Question: For crowdsourcing experiments and research with human subjects, does the paper include the full text of instructions given to participants and screenshots, if applicable, as well as details about compensation (if any)?

Answer: [NA]

Justification: This paper does not involve crowdsourcing or human subjects.

Guidelines:

The answer NA means that the paper does not involve crowdsourcing nor research with human subjects. Including this information in the supplemental material is fine, but if the main contribution of the paper involves human subjects, then as much detail as possible should be included in the main paper. According to the Neur IPS Code of Ethics, workers involved in data collection, curation, or other labor should be paid at least the minimum wage in the country of the data collector.

15. Institutional Review Board (IRB) Approvals or Equivalent for Research with Human Subjects

Question: Does the paper describe potential risks incurred by study participants, whether such risks were disclosed to the subjects, and whether Institutional Review Board (IRB) approvals (or an equivalent approval/review based on the requirements of your country or institution) were obtained?

Answer: [NA]

Justification: This paper does not involve crowdsourcing or human subjects.

Guidelines:

The answer NA means that the paper does not involve crowdsourcing nor research with human subjects.
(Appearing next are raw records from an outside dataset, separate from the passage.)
import Summits.QuantumFields.YangMills.Theorems.UnitScaleTiltProp7TransverseRowOfTubeRowRegPr
import HarnessLib

/-!
# Route `UnitScaleTilt`, crux «MinimiserStabilityRegPr» (stmt-QuantumFields-19200, stub EX), node N06(d = 3), route (α) — **TWO RIDERS ON w7's (T)-KNIT
# ✓`Prop7TransverseRowOfTubeRowRegPr`: (i) THE FULL-LANDAU FLOOR `c_T‖X̃‖² ≤ re⟨X̃, Δ^ηX̃⟩ + ‖D*X̃‖² + a_T‖Q_kX̃‖²` FOR EVERY CARRIER (not only `D*Y = 0`), MODULO THE SAME
# TUBE-COMPARISON ROW `hQcmp`; (ii) THE (T) ROW AT ANY LARGER COUPLING `a ≥ a_T`** (the penalty is monotone in `a`)

Cell `ym3-torus` (HUMAN RULING D-0037, YM ladder rung R3 — YM₃ on T³ is a RUNG, NOT d = 4, NOT the Clay problem; the YM mass gap is NOT proved).  Fleet lead seat
`ym-ust-19200-p1` (gen 23), chair of the positivity knit; file 4 as re-cut after the de-twin with w7 g10 (bus 20:19:39Z: the (T)-knit proper = w7 FILE 3 ✓p743306; these two
rows «are not twins and are welcome … as a 2-theorem door importing my file»).  THEOREMS ONLY (0 `def`, 0 `sorry`); `--supports stmt-QuantumFields-19200 --as helper`; count-neutral.

THE PRINT.  [Balaban1985BackgroundPropagators] Thm 3.11 p. 416; (3.10)–(3.12) p. 392; (3.26) p. 395 (`Δ_a = Δ + DRD* + Q*aQ`); (3.118)–(3.122) pp. 419–420.

WHAT IS PROVED (ns `…Theorems.Prop7FullLandauFloorOfTubeRow`; member `F n K`, `h : n ≤ K`, weights `c₀ cB > 0`, `U₀ ∈ RegPr ε₀`, `216ε₀ ≤ 1`, `16Cq·ε₀² ≤ 1`; the row `hQcmp`
of ✓`Prop7TransverseRowOfQTwSTubeComparison` DISPLAYED, asserted for nothing).
* ★★★ `floor_full_of_tubeRow` — for EVERY carrier `X` (`X̃ = toL2 X`, `ℓ = L^{K−n}`):
  `((1 − 16Cq·ε₀²)∕36 − 1029ε₀)·‖X̃‖² ≤ re⟨X̃, Δ^η(U₀)X̃⟩ + ‖D*_{U₀}X̃‖² + (16∕9)(c₀∕cB)ℓ³·‖Q_k(U₀)X̃‖²` — the coercivity of `Δ^η + DD* + aQ_k†Q_k` (print's `Δ_a` (3.26) with the
  FULL Landau term `DD*` in place of `DR_SD*`), member-uniform constants; same knit as w7's `transverseRow_of_tubeRow` with the engine's divergence term KEPT
  (✓`Prop7DivSliceOfMemberDivSq.norm_sq_DstarL2_toL2_eq`: it IS `‖D*X̃‖²∕(c₀ℓ²)`), w7's §1 dictionary BY NAME (`curlSum_eq_posPlaq`, `regThreshold_eq`, `sum_normSq_QTwS_le_norm_Qk`).
* ★★ `hT_of_tubeRow_of_le` — w7's ★★`hT_of_tubeRow` at any coupling `a ≥ (16∕9)(c₀∕cB)ℓ^d` (one `mul_le_mul`): the shape the family doors ✓`hGF_of_TGX_rows` ∕ ✓`hGF_lift_of_TGX_rows`
  consume at the face's `a L i`.
EFFECT: with ✓p743306, the door ✓p741159's (T) row is kernel modulo `hQcmp` at every `a ≥ a_T`; the full-Landau floor is the `DD*` cousin of ★w4's `norm_G₀` currency (the
difference `DD* − DR_SD*` is exactly the slice-gauge sector of LOCATE-GAMMA-ROW §1 (G)).  HONEST SCOPE: arithmetic over landed rows; `hQcmp` displayed; γ-row, print rows, EX, crux
NOT proved; nothing continuum ∕ OS ∕ mass-gap ∕ Clay.

References: T. Bałaban, CMP **99** (1985) 389–434 [Balaban1985BackgroundPropagators] (Thm 3.11 p.416, (3.10)–(3.12) p.392, (3.26) p.395, (3.118)–(3.122) pp.419–420);
CMP **102** (1985) 277–309 [Balaban1985Variational] ((14) p.280, (141)–(142) p.299).
-/

set_option autoImplicit false

noncomputable section

open scoped InnerProductSpace ComplexConjugate Matrix.Norms.L2Operator BigOperators Matrix

namespace Summit.QuantumFields.YangMills.Theorems.Prop7FullLandauFloorOfTubeRow

open Literature.MathematicalPhysics.QuantumFieldTheory.Balaban1983to89
open Literature.MathematicalPhysics.QuantumFieldTheory.Balaban1983to89.T3ContinuumYM3Torus
open Literature.MathematicalPhysics.QuantumFieldTheory.Balaban1983to89.T3PrintedRegularMinimiser (RegPr)
open Finset B1RG242Torus
open B7Prop1Explicit (treeWord)
open B7Eq78Linearization (conjR)
open B9Eq39Adjoint (curl divB posPlaq)
open B10Eq27TorusAxialLog (holT unitsField toUField)
open B9TorusCalculus (torusT)
open T3SectALandauChart (formComp bgUnits eta eta_pos)
open T3RegularMinimiser (regThreshold)
open B9Eq311L2Pairing (WL2)
open B11Eq103H1Complex (SiteL2K BondL2K)
open Summit.QuantumFields.YangMills.Theorems.Prop7SectET3Transport (periodsT3)
open Summit.QuantumFields.YangMills.Theorems.Prop7SectET3HilbertLetters (W₂ frobEquiv toL2 toL2B QL2 DL2 DstarL2)
open Summit.QuantumFields.YangMills.Theorems.Prop7SectET3WilsonHessian (DeltaEta)
open Summit.QuantumFields.YangMills.Theorems.Prop7SectET3CurvedPropagators (Qk)
open Summit.QuantumFields.YangMills.Theorems.Prop7SymAvgTwSym (QTwS)
open Summit.QuantumFields.YangMills.Theorems.Prop7TransverseRowOfQTwSTubeComparison (sum_normSq_le_curl_sq_add_divB_sq_add_QTwS_of_tubeRow)
open Summit.QuantumFields.YangMills.Theorems.Prop7PureGaugeCurlCurvature (principal_two_sided_of_regPr)
open Summit.QuantumFields.YangMills.Theorems.Prop7DivSliceOfMemberDivSq (norm_sq_DstarL2_toL2_eq inv_eta_sq_eq)
open Summit.QuantumFields.YangMills.Theorems.Prop7TransverseRowOfTubeRowRegPr (curlSum_eq_posPlaq regThreshold_eq sum_normSq_QTwS_le_norm_Qk hT_of_tubeRow)

variable (F : T3Family) (n K : ℕ) (h : n ≤ K) (c₀ cB : ℝ) [Fact (0 < c₀)] [Fact (0 < cB)]

/-! ## §1 The full-space floor with the Landau penalty `‖D*X̃‖²`, modulo the tube-comparison row -/

/-- ★★★ **THE FULL-SPACE FLOOR MODULO `hQcmp`**: on `RegPr ε₀` (`0 ≤ ε₀`, `216ε₀ ≤ 1`, `16Cq·ε₀² ≤ 1`), for EVERY carrier `X` satisfying w7's displayed tube-comparison row
`hQcmp` (pen (b1)), with `X̃ = toL2 X`, `ℓ = L^{K−n}`:
`((1 − 16Cq·ε₀²)∕36 − 1029ε₀)·‖X̃‖² ≤ re⟨X̃, Δ^η(U₀)X̃⟩ + ‖D*_{U₀}X̃‖² + (16∕9)(c₀∕cB)ℓ³·‖Q_k(U₀)X̃‖²`.
Proof: w7's knit with the divergence term kept. [cite: Balaban1985BackgroundPropagators, Thm 3.11 p.416, (3.10) p.392; Balaban1985Variational, (141)–(142) p.299] -/
theorem floor_full_of_tubeRow {ε₀ : ℝ} (hε₀ : 0 ≤ ε₀) (hε1 : 216 * ε₀ ≤ 1)
    (U₀ : GaugeField (F.P K) 0 (Matrix.specialUnitaryGroup (Fin 2) ℂ)) (hreg : RegPr F n K ε₀ U₀)
    (X : PBond (F.P K) 0 → Matrix (Fin 2) (Fin 2) ℂ) {Cq : ℝ} (hCq : 16 * Cq * ε₀ ^ 2 ≤ 1)
    (hQcmp : ∑ c : PBond (F.P K) (K - n), ‖∑ r : Fin (F.P K).d → Fin ((F.P K).L ^ (K - n)), ∑ t ∈ range ((F.P K).L ^ (K - n)),
        conjR (holT (unitsField (toUField U₀)) (Site.fibreSite 0 (K - n) c.src fun _ => ⟨0, pow_pos (F.P K).L_pos (K - n)⟩)
              (treeWord fun ν => ((r ν : ℕ) : ℤ))
            * holT (unitsField (toUField U₀)) (Site.fibreSite 0 (K - n) c.src r) (List.replicate t (c.dir, true)))
          (X ⟨(fun z : Site (F.P K) 0 => z.shift c.dir)^[t] (Site.fibreSite 0 (K - n) c.src r), c.dir⟩)‖ ^ 2
      ≤ 2 * (((F.L : ℝ) ^ (K - n)) ^ (F.P K).d) ^ 2 * ∑ c' : PBond (F.P n) 0, ‖QTwS F n K h U₀ X c'‖ ^ 2
        + Cq * ε₀ ^ 2 * (((F.L : ℝ) ^ (K - n)) ^ (F.P K).d * ((F.L : ℝ) ^ (K - n)) ^ 2) * ∑ b : PBond (F.P K) 0, ‖X b‖ ^ 2) :
    ((1 - 16 * Cq * ε₀ ^ 2) / 36 - 1029 * ε₀) * ‖toL2 F K c₀ X‖ ^ 2
      ≤ RCLike.re ⟪toL2 F K c₀ X, DeltaEta F n K c₀ U₀ (toL2 F K c₀ X)⟫_ℂ + ‖DstarL2 F n K c₀ U₀ (toL2 F K c₀ X)‖ ^ 2
        + (16 / 9 * (c₀ / cB) * ((F.L : ℝ) ^ (K - n)) ^ 3) * ‖Qk F n K h c₀ cB U₀ (toL2 F K c₀ X)‖ ^ 2 := by
  have hc₀ : 0 < c₀ := Fact.out
  have hcB : 0 < cB := Fact.out
  have hLpos : (0 : ℝ) < (F.L : ℝ) ^ (K - n) := by
    have : (0 : ℝ) < F.L := by have := F.hL.2; exact_mod_cast (by omega : 0 < F.L)
    positivity
  -- letters
  set l : ℝ := (F.L : ℝ) ^ (K - n) with hl
  set S : ℝ := ∑ b : PBond (F.P K) 0, ‖X b‖ ^ 2 with hS
  set CU : ℝ := ∑ x : Site (F.P K) 0, ∑ μ : Fin (F.P K).d, ∑ ν : Fin (F.P K).d,
      (if μ < ν then ∑ j : Fin 2, ∑ k : Fin 2,
        ‖(curl (torusT (F.P K) 0) (fun κ z => unitsField (toUField U₀) ⟨z, κ⟩) (fun κ z => X ⟨z, κ⟩) μ ν x) j k‖ ^ 2 else 0) with hCU
  set DV : ℝ := ∑ x : Site (F.P K) 0, ∑ j : Fin 2, ∑ k : Fin 2,
      ‖(divB (torusT (F.P K) 0) (fun κ z => unitsField (toUField U₀) ⟨z, κ⟩) (fun κ z => X ⟨z, κ⟩) x) j k‖ ^ 2 with hDV
  set QT : ℝ := ∑ c' : PBond (F.P n) 0, ‖QTwS F n K h U₀ X c'‖ ^ 2 with hQT
  set N : ℝ := ‖toL2 F K c₀ X‖ ^ 2 with hN
  set E : ℝ := RCLike.re ⟪toL2 F K c₀ X, DeltaEta F n K c₀ U₀ (toL2 F K c₀ X)⟫_ℂ with hE
  set D : ℝ := ‖DstarL2 F n K c₀ U₀ (toL2 F K c₀ X)‖ ^ 2 with hD
  set Q : ℝ := ‖Qk F n K h c₀ cB U₀ (toL2 F K c₀ X)‖ ^ 2 with hQ
  -- (E) the engine modulo `hQcmp`
  -- the plaquette clause of `RegPr` in the engine's shape (w7's ✓`regThreshold_eq`)
  have hU : ∀ p : Plaq (F.P K) 0, dist1 (GaugeField.plaqHol U₀ p) ≤ ε₀ * (((F.L : ℝ) ^ (K - n)) ^ 2)⁻¹ := fun p => by
    have hp := hreg.plaqSmall p
    rw [regThreshold_eq] at hp
    exact hp.le
  have hEng := sum_normSq_le_curl_sq_add_divB_sq_add_QTwS_of_tubeRow F n K h U₀ hε₀ hε1 hU X Cq hQcmp
  -- (P) the principal two-sided bound, lower half, read on the engine's curl sum
  have hP : c₀ * l ^ 2 * CU - 1029 * ε₀ * N ≤ E := by
    have h1 := (principal_two_sided_of_regPr (c₀ := c₀) hε₀ U₀ hreg X).1
    rw [← curlSum_eq_posPlaq F K U₀ X, inv_eta_sq_eq F n K] at h1
    exact h1
  -- (D) the divergence seam
  have hDV : D = c₀ * l ^ 2 * DV := norm_sq_DstarL2_toL2_eq F n K c₀ U₀ X
  -- (N) the fine norm vs the operator-norm sum
  have hNS : N ≤ 2 * c₀ * S := Prop7SigmaRowsNorm.norm_sq_toL2_le_two_mul F K c₀ X
  -- (Q) the averaging sum vs `‖Q_kX̃‖²`
  have hQT' : QT ≤ l ^ 2 / cB * Q := by
    have hw := sum_normSq_QTwS_le_norm_Qk F n K h c₀ cB U₀ X
    -- `cB·ℓ⁻²·QT ≤ Q`
    have hl2' : 0 < l ^ 2 := by positivity
    rw [div_mul_eq_mul_div, le_div_iff₀ hcB]
    calc QT * cB = l ^ 2 * (cB * (l ^ 2)⁻¹ * QT) := by field_simp
      _ ≤ l ^ 2 * Q := mul_le_mul_of_nonneg_left hw hl2'.le
  -- d = 3: the engine's `Q` coefficient is `32∕ℓ`
  have hd : (F.P K).d = 3 := T3Family.P_d F K
  have hcoef : 32 * ((((l ^ (F.P K).d) * l ^ 2)⁻¹ * (l ^ 2)⁻¹)) * (l ^ (F.P K).d) ^ 2 = 32 / l := by
    rw [hd, div_eq_mul_inv]
    field_simp
  rw [hcoef] at hEng
  -- nonnegativities
  have hCU0 : 0 ≤ CU := by
    refine Finset.sum_nonneg fun x _ => Finset.sum_nonneg fun μ _ => Finset.sum_nonneg fun ν _ => ?_
    split_ifs
    · exact Finset.sum_nonneg fun j _ => Finset.sum_nonneg fun k _ => sq_nonneg _
    · exact le_rfl
  have hQ0 : 0 ≤ Q := sq_nonneg _
  have hQT0 : 0 ≤ QT := Finset.sum_nonneg fun c _ => sq_nonneg _
  have hS0 : 0 ≤ S := Finset.sum_nonneg fun b _ => sq_nonneg _
  have hfac : 0 ≤ 1 - 16 * Cq * ε₀ ^ 2 := by linarith
  -- assemble: multiply the engine by `c₀ℓ²∕18`
  have hl2 : 0 < l ^ 2 := by positivity
  have hEng' : (1 - 16 * Cq * ε₀ ^ 2) * ((l ^ 2)⁻¹ * S) ≤ 18 * (CU + DV) + 32 / l * QT := hEng
  have h1 : (1 - 16 * Cq * ε₀ ^ 2) * S ≤ l ^ 2 * (18 * (CU + DV) + 32 / l * QT) :=
    calc (1 - 16 * Cq * ε₀ ^ 2) * S = l ^ 2 * ((1 - 16 * Cq * ε₀ ^ 2) * ((l ^ 2)⁻¹ * S)) := by field_simp
      _ ≤ l ^ 2 * (18 * (CU + DV) + 32 / l * QT) := mul_le_mul_of_nonneg_left hEng' hl2.le
  have hA : (1 - 16 * Cq * ε₀ ^ 2) * N ≤ (1 - 16 * Cq * ε₀ ^ 2) * (2 * c₀ * S) := mul_le_mul_of_nonneg_left hNS hfac
  have hB : 32 / l * QT ≤ 32 / l * (l ^ 2 / cB * Q) := mul_le_mul_of_nonneg_left hQT' (by positivity)
  have step1 : (1 - 16 * Cq * ε₀ ^ 2) * N ≤ 2 * c₀ * (l ^ 2 * (18 * (CU + DV) + 32 / l * QT)) :=
    calc (1 - 16 * Cq * ε₀ ^ 2) * N ≤ (1 - 16 * Cq * ε₀ ^ 2) * (2 * c₀ * S) := hA
      _ = 2 * c₀ * ((1 - 16 * Cq * ε₀ ^ 2) * S) := by ring
      _ ≤ 2 * c₀ * (l ^ 2 * (18 * (CU + DV) + 32 / l * QT)) := mul_le_mul_of_nonneg_left h1 (by positivity)
  have step3 : l ^ 2 * (18 * (CU + DV) + 32 / l * QT) ≤ l ^ 2 * (18 * (CU + DV) + 32 / l * (l ^ 2 / cB * Q)) :=
    mul_le_mul_of_nonneg_left (by linarith [hB]) hl2.le
  have step4 : (1 - 16 * Cq * ε₀ ^ 2) * N ≤ 2 * c₀ * (l ^ 2 * (18 * (CU + DV) + 32 / l * (l ^ 2 / cB * Q))) :=
    step1.trans (mul_le_mul_of_nonneg_left step3 (by positivity))
  have e1 : 2 * c₀ * (l ^ 2 * (18 * (CU + DV) + 32 / l * (l ^ 2 / cB * Q)))
      = 36 * (c₀ * l ^ 2 * CU) + 36 * (c₀ * l ^ 2 * DV) + 36 * (16 / 9 * (c₀ / cB) * l ^ 3 * Q) := by
    field_simp
    ring
  rw [e1, ← hDV] at step4
  -- conclude: `step4 ∕ 36 + hP`
  have hkey : ((1 - 16 * Cq * ε₀ ^ 2) / 36 - 1029 * ε₀) * N ≤ E + D + 16 / 9 * (c₀ / cB) * l ^ 3 * Q := by
    linarith [step4, hP]
  exact hkey

/-! ## §2 The (T) row at any larger coupling -/

/-- ★★ **w7's (T) ROW AT ANY LARGER COUPLING** (`a ≥ (16∕9)(c₀∕cB)ℓ^d`; `‖Q_kY‖² ≥ 0`): the `hT` binder of the Schur doors at the face's own `a`.
[cite: Balaban1985BackgroundPropagators, Thm 3.11 p.416, (3.118)–(3.122) pp.419–420] -/
theorem hT_of_tubeRow_of_le {ε₀ : ℝ} (hε₀ : 0 ≤ ε₀) (hε1 : 216 * ε₀ ≤ 1)
    (U₀ : GaugeField (F.P K) 0 (Matrix.specialUnitaryGroup (Fin 2) ℂ)) (hreg : RegPr F n K ε₀ U₀) {Cq : ℝ} (hwin : 16 * Cq * ε₀ ^ 2 ≤ 1)
    {a : ℝ} (ha : 16 / 9 * (c₀ / cB) * ((F.L : ℝ) ^ (K - n)) ^ (F.P K).d ≤ a)
    (hQcmp : ∀ X : PBond (F.P K) 0 → Matrix (Fin 2) (Fin 2) ℂ,
      ∑ c : PBond (F.P K) (K - n), ‖∑ r : Fin (F.P K).d → Fin ((F.P K).L ^ (K - n)), ∑ t ∈ range ((F.P K).L ^ (K - n)),
        conjR (holT (unitsField (toUField U₀)) (Site.fibreSite 0 (K - n) c.src fun _ => ⟨0, pow_pos (F.P K).L_pos (K - n)⟩)
              (treeWord fun ν => ((r ν : ℕ) : ℤ))
            * holT (unitsField (toUField U₀)) (Site.fibreSite 0 (K - n) c.src r) (List.replicate t (c.dir, true)))
          (X ⟨(fun z : Site (F.P K) 0 => z.shift c.dir)^[t] (Site.fibreSite 0 (K - n) c.src r), c.dir⟩)‖ ^ 2
      ≤ 2 * (((F.L : ℝ) ^ (K - n)) ^ (F.P K).d) ^ 2 * ∑ c' : PBond (F.P n) 0, ‖QTwS F n K h U₀ X c'‖ ^ 2
        + Cq * ε₀ ^ 2 * (((F.L : ℝ) ^ (K - n)) ^ (F.P K).d * ((F.L : ℝ) ^ (K - n)) ^ 2) * ∑ b : PBond (F.P K) 0, ‖X b‖ ^ 2) :
    ∀ Y : BondL2K ℂ 3 (periodsT3 F K) c₀ W₂, DstarL2 F n K c₀ U₀ Y = 0 →
      (1 - 16 * Cq * ε₀ ^ 2 - 37044 * ε₀) / 36 * ‖Y‖ ^ 2
        ≤ RCLike.re ⟪Y, DeltaEta F n K c₀ U₀ Y⟫_ℂ + a * ‖Qk F n K h c₀ cB U₀ Y‖ ^ 2 := by
  intro Y hY
  have h1 := hT_of_tubeRow F n K h c₀ cB hε₀ hε1 U₀ hreg hwin hQcmp Y hY
  have h2 : 16 / 9 * (c₀ / cB) * ((F.L : ℝ) ^ (K - n)) ^ (F.P K).d * ‖Qk F n K h c₀ cB U₀ Y‖ ^ 2 ≤ a * ‖Qk F n K h c₀ cB U₀ Y‖ ^ 2 :=
    mul_le_mul_of_nonneg_right ha (sq_nonneg _)
  linarith

end Summit.QuantumFields.YangMills.Theorems.Prop7FullLandauFloorOfTubeRow

end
Depending on the country in which research is conducted, IRB approval (or equivalent) may be required for any human subjects research. If you obtained IRB approval, you should clearly state this in the paper. We recognize that the procedures for this may vary significantly between institutions and locations, and we expect authors to adhere to the Neur IPS Code of Ethics and the guidelines for their institution. For initial submissions, do not include any information that would break anonymity (if applicable), such as the institution conducting the review.